_Your task_:
After finding the line containing "let φ : GL m" below, please output that line and each following one through the line containing "rw [Matrix.det_reindex_self, hdet]", exactly as written.

___

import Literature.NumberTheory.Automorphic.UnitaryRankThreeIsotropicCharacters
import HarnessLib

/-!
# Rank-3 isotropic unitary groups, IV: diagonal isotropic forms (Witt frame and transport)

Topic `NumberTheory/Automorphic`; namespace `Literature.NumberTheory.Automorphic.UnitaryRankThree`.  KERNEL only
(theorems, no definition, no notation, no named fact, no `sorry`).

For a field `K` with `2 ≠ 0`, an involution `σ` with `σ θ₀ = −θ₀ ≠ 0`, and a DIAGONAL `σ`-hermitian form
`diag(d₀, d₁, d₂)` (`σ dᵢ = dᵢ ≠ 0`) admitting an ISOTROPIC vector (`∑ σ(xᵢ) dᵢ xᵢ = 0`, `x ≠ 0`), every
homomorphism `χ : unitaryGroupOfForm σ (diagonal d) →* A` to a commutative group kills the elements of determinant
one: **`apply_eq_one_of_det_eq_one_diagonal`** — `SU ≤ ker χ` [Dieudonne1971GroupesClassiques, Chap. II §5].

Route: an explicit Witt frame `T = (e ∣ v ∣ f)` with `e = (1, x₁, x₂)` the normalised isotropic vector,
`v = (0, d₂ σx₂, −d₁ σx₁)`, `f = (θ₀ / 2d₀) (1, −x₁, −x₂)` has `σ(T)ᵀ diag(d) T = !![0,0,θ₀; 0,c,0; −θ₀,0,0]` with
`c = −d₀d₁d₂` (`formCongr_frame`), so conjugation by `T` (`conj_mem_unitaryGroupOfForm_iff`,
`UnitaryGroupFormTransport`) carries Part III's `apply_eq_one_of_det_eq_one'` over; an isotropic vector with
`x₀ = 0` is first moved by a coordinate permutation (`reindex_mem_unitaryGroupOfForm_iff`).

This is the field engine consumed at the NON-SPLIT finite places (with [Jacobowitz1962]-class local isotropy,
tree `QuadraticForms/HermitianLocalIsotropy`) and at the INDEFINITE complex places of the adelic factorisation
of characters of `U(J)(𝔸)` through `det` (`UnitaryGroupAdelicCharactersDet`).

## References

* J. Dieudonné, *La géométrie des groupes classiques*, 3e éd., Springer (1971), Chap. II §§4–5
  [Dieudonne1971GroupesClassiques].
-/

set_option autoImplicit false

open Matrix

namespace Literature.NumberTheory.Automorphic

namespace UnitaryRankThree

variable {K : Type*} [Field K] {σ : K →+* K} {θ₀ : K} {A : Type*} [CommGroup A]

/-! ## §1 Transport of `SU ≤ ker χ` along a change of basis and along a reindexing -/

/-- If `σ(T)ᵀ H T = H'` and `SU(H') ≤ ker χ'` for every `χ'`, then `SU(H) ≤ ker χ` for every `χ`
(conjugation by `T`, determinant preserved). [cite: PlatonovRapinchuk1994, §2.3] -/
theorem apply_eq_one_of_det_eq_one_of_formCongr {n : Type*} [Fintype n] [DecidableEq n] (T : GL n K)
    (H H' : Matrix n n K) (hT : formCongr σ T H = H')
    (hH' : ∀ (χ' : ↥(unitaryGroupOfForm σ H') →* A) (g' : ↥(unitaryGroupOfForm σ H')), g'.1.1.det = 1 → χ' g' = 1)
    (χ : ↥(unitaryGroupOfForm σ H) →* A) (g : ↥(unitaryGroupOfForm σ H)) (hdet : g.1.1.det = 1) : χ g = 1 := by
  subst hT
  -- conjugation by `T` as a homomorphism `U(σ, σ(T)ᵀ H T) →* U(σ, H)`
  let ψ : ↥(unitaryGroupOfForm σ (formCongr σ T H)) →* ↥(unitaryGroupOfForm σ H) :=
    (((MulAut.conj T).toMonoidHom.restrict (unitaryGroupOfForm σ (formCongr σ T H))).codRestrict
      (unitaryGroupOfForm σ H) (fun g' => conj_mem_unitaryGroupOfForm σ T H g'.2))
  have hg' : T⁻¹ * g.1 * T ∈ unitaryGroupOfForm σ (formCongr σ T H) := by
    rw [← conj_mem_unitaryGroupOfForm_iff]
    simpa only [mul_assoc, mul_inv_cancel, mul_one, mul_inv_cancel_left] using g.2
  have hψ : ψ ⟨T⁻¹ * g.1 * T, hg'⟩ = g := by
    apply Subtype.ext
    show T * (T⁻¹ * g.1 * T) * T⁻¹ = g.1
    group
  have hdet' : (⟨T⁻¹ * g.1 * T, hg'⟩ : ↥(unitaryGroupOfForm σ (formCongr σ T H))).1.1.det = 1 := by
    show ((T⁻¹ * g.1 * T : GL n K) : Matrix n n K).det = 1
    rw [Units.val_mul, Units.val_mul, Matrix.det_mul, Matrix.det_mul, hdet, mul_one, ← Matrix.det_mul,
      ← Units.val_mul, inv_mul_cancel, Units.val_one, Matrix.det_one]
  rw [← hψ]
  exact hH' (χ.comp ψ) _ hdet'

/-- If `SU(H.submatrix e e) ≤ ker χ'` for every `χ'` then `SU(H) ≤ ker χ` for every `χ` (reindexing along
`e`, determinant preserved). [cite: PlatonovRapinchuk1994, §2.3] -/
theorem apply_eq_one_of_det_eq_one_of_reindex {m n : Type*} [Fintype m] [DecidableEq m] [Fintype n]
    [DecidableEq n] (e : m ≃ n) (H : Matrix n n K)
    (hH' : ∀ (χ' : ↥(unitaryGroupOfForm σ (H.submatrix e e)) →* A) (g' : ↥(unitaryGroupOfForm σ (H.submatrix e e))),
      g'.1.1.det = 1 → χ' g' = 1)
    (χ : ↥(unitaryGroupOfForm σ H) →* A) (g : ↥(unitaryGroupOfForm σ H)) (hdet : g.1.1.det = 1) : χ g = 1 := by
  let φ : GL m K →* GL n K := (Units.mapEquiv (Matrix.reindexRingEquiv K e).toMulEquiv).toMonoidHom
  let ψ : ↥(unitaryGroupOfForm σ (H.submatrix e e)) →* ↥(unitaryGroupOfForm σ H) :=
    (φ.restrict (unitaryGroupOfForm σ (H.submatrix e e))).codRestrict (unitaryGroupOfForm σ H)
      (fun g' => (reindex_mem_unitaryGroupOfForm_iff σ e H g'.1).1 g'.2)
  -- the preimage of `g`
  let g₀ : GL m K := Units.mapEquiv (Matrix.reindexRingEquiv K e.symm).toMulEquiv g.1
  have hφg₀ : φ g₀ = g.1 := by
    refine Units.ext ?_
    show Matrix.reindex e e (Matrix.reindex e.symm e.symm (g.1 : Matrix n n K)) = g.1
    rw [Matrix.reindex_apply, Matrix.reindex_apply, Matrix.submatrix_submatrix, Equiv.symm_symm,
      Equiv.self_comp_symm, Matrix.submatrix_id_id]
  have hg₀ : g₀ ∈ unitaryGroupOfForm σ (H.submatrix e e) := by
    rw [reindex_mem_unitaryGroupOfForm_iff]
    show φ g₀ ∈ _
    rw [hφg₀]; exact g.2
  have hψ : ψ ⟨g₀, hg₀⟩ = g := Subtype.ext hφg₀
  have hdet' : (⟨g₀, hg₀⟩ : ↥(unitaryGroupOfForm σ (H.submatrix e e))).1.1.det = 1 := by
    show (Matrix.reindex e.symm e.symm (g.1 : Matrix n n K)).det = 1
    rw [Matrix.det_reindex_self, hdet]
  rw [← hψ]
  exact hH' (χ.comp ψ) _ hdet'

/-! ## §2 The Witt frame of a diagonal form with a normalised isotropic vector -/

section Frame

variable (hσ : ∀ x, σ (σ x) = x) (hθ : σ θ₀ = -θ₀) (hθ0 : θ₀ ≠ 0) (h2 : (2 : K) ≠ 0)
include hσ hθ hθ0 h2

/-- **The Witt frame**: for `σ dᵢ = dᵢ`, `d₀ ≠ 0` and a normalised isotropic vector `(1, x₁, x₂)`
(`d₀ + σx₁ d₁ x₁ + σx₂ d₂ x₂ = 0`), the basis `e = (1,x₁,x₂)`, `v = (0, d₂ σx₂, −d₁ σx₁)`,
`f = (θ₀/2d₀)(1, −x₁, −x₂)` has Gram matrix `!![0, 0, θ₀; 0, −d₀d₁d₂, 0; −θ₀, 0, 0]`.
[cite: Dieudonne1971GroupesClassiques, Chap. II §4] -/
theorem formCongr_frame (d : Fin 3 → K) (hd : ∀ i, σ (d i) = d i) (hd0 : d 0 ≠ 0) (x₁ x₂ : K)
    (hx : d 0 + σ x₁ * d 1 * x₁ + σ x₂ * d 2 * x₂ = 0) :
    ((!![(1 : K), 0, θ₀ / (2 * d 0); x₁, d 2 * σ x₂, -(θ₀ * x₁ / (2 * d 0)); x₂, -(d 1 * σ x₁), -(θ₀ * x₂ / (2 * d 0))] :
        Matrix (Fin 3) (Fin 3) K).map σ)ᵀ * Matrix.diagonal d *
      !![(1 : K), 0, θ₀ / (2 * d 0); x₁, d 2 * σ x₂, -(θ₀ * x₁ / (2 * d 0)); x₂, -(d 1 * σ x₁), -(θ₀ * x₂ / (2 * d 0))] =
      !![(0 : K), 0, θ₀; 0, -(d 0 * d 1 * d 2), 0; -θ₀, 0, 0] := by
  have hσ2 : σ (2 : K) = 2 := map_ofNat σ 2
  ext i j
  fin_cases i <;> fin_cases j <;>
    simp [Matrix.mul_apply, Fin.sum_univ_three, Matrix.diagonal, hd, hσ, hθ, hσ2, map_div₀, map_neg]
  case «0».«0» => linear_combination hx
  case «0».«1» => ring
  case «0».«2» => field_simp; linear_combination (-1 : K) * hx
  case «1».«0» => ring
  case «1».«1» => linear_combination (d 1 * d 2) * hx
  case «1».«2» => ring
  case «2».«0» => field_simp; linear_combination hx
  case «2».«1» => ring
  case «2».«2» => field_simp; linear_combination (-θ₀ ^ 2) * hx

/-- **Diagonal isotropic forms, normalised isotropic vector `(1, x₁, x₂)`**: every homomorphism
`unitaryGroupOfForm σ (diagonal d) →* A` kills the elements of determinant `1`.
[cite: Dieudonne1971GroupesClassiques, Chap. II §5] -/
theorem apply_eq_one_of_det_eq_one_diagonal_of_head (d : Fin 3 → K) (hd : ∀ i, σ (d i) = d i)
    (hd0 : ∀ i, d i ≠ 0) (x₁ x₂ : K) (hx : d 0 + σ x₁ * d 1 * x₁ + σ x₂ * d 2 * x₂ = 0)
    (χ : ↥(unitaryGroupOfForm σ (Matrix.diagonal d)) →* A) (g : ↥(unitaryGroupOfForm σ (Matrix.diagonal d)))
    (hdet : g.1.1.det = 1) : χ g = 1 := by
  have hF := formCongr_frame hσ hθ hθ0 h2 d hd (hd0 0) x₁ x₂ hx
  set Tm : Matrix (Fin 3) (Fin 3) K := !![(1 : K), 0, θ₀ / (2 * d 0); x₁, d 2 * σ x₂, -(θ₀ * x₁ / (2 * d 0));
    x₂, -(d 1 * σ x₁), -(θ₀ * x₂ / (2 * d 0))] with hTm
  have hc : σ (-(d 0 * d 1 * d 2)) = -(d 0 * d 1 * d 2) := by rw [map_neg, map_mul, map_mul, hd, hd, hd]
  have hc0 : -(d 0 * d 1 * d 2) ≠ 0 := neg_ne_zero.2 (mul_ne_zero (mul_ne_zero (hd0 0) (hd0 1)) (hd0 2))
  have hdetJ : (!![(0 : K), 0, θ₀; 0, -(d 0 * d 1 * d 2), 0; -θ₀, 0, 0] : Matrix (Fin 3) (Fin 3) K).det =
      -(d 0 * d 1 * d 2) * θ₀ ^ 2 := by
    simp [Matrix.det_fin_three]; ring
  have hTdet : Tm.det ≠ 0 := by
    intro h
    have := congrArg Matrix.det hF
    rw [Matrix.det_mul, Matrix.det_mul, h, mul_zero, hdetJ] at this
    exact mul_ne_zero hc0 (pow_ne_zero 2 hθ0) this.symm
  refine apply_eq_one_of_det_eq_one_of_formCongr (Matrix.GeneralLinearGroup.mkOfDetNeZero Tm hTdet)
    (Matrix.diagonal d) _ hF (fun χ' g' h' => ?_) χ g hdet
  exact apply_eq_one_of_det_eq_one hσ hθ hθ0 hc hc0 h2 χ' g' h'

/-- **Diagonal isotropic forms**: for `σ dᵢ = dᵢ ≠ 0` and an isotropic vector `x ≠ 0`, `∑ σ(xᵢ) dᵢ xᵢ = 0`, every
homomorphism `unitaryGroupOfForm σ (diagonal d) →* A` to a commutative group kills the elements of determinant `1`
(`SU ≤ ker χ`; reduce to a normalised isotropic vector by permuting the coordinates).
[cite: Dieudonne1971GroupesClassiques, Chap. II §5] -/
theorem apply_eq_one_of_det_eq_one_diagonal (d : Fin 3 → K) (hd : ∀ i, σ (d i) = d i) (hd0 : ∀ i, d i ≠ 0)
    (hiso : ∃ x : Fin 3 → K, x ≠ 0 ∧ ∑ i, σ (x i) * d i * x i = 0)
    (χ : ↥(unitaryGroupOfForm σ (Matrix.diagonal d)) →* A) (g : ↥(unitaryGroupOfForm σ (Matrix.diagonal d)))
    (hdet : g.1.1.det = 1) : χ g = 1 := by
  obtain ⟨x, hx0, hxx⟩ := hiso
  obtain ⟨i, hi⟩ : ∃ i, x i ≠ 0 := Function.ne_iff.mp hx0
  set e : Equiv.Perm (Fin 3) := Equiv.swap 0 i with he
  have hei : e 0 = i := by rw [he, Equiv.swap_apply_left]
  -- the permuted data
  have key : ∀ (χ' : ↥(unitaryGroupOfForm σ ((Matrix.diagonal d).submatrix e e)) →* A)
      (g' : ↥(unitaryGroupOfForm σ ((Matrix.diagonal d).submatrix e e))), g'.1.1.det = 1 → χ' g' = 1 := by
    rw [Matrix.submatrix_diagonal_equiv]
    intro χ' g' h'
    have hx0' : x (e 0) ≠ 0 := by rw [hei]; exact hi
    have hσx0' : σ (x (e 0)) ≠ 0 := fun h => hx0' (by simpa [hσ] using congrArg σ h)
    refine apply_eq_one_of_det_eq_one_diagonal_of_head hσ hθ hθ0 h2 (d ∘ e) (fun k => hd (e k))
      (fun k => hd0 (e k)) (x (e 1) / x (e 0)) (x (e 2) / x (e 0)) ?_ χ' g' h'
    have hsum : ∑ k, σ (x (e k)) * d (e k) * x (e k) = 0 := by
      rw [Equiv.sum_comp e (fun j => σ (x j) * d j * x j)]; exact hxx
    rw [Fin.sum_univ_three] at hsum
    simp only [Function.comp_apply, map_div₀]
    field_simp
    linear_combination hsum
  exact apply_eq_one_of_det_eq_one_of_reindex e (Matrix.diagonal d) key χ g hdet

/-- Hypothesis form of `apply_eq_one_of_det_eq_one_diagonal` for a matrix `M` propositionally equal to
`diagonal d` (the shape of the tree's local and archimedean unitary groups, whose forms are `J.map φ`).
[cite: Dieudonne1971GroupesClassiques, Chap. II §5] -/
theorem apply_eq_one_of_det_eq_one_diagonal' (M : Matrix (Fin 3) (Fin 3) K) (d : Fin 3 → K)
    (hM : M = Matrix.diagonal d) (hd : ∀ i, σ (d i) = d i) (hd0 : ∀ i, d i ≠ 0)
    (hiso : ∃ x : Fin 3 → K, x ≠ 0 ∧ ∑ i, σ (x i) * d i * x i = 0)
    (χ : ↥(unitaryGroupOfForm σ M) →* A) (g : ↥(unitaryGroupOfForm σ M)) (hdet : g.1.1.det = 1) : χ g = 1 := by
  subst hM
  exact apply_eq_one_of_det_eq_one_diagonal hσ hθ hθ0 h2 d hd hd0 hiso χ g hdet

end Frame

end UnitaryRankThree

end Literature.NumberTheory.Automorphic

___

_Result of the task_:
  let φ : GL m K →* GL n K := (Units.mapEquiv (Matrix.reindexRingEquiv K e).toMulEquiv).toMonoidHom
  let ψ : ↥(unitaryGroupOfForm σ (H.submatrix e e)) →* ↥(unitaryGroupOfForm σ H) :=
    (φ.restrict (unitaryGroupOfForm σ (H.submatrix e e))).codRestrict (unitaryGroupOfForm σ H)
      (fun g' => (reindex_mem_unitaryGroupOfForm_iff σ e H g'.1).1 g'.2)
  -- the preimage of `g`
  let g₀ : GL m K := Units.mapEquiv (Matrix.reindexRingEquiv K e.symm).toMulEquiv g.1
  have hφg₀ : φ g₀ = g.1 := by
    refine Units.ext ?_
    show Matrix.reindex e e (Matrix.reindex e.symm e.symm (g.1 : Matrix n n K)) = g.1
    rw [Matrix.reindex_apply, Matrix.reindex_apply, Matrix.submatrix_submatrix, Equiv.symm_symm,
      Equiv.self_comp_symm, Matrix.submatrix_id_id]
  have hg₀ : g₀ ∈ unitaryGroupOfForm σ (H.submatrix e e) := by
    rw [reindex_mem_unitaryGroupOfForm_iff]
    show φ g₀ ∈ _
    rw [hφg₀]; exact g.2
  have hψ : ψ ⟨g₀, hg₀⟩ = g := Subtype.ext hφg₀
  have hdet' : (⟨g₀, hg₀⟩ : ↥(unitaryGroupOfForm σ (H.submatrix e e))).1.1.det = 1 := by
    show (Matrix.reindex e.symm e.symm (g.1 : Matrix n n K)).det = 1
    rw [Matrix.det_reindex_self, hdet]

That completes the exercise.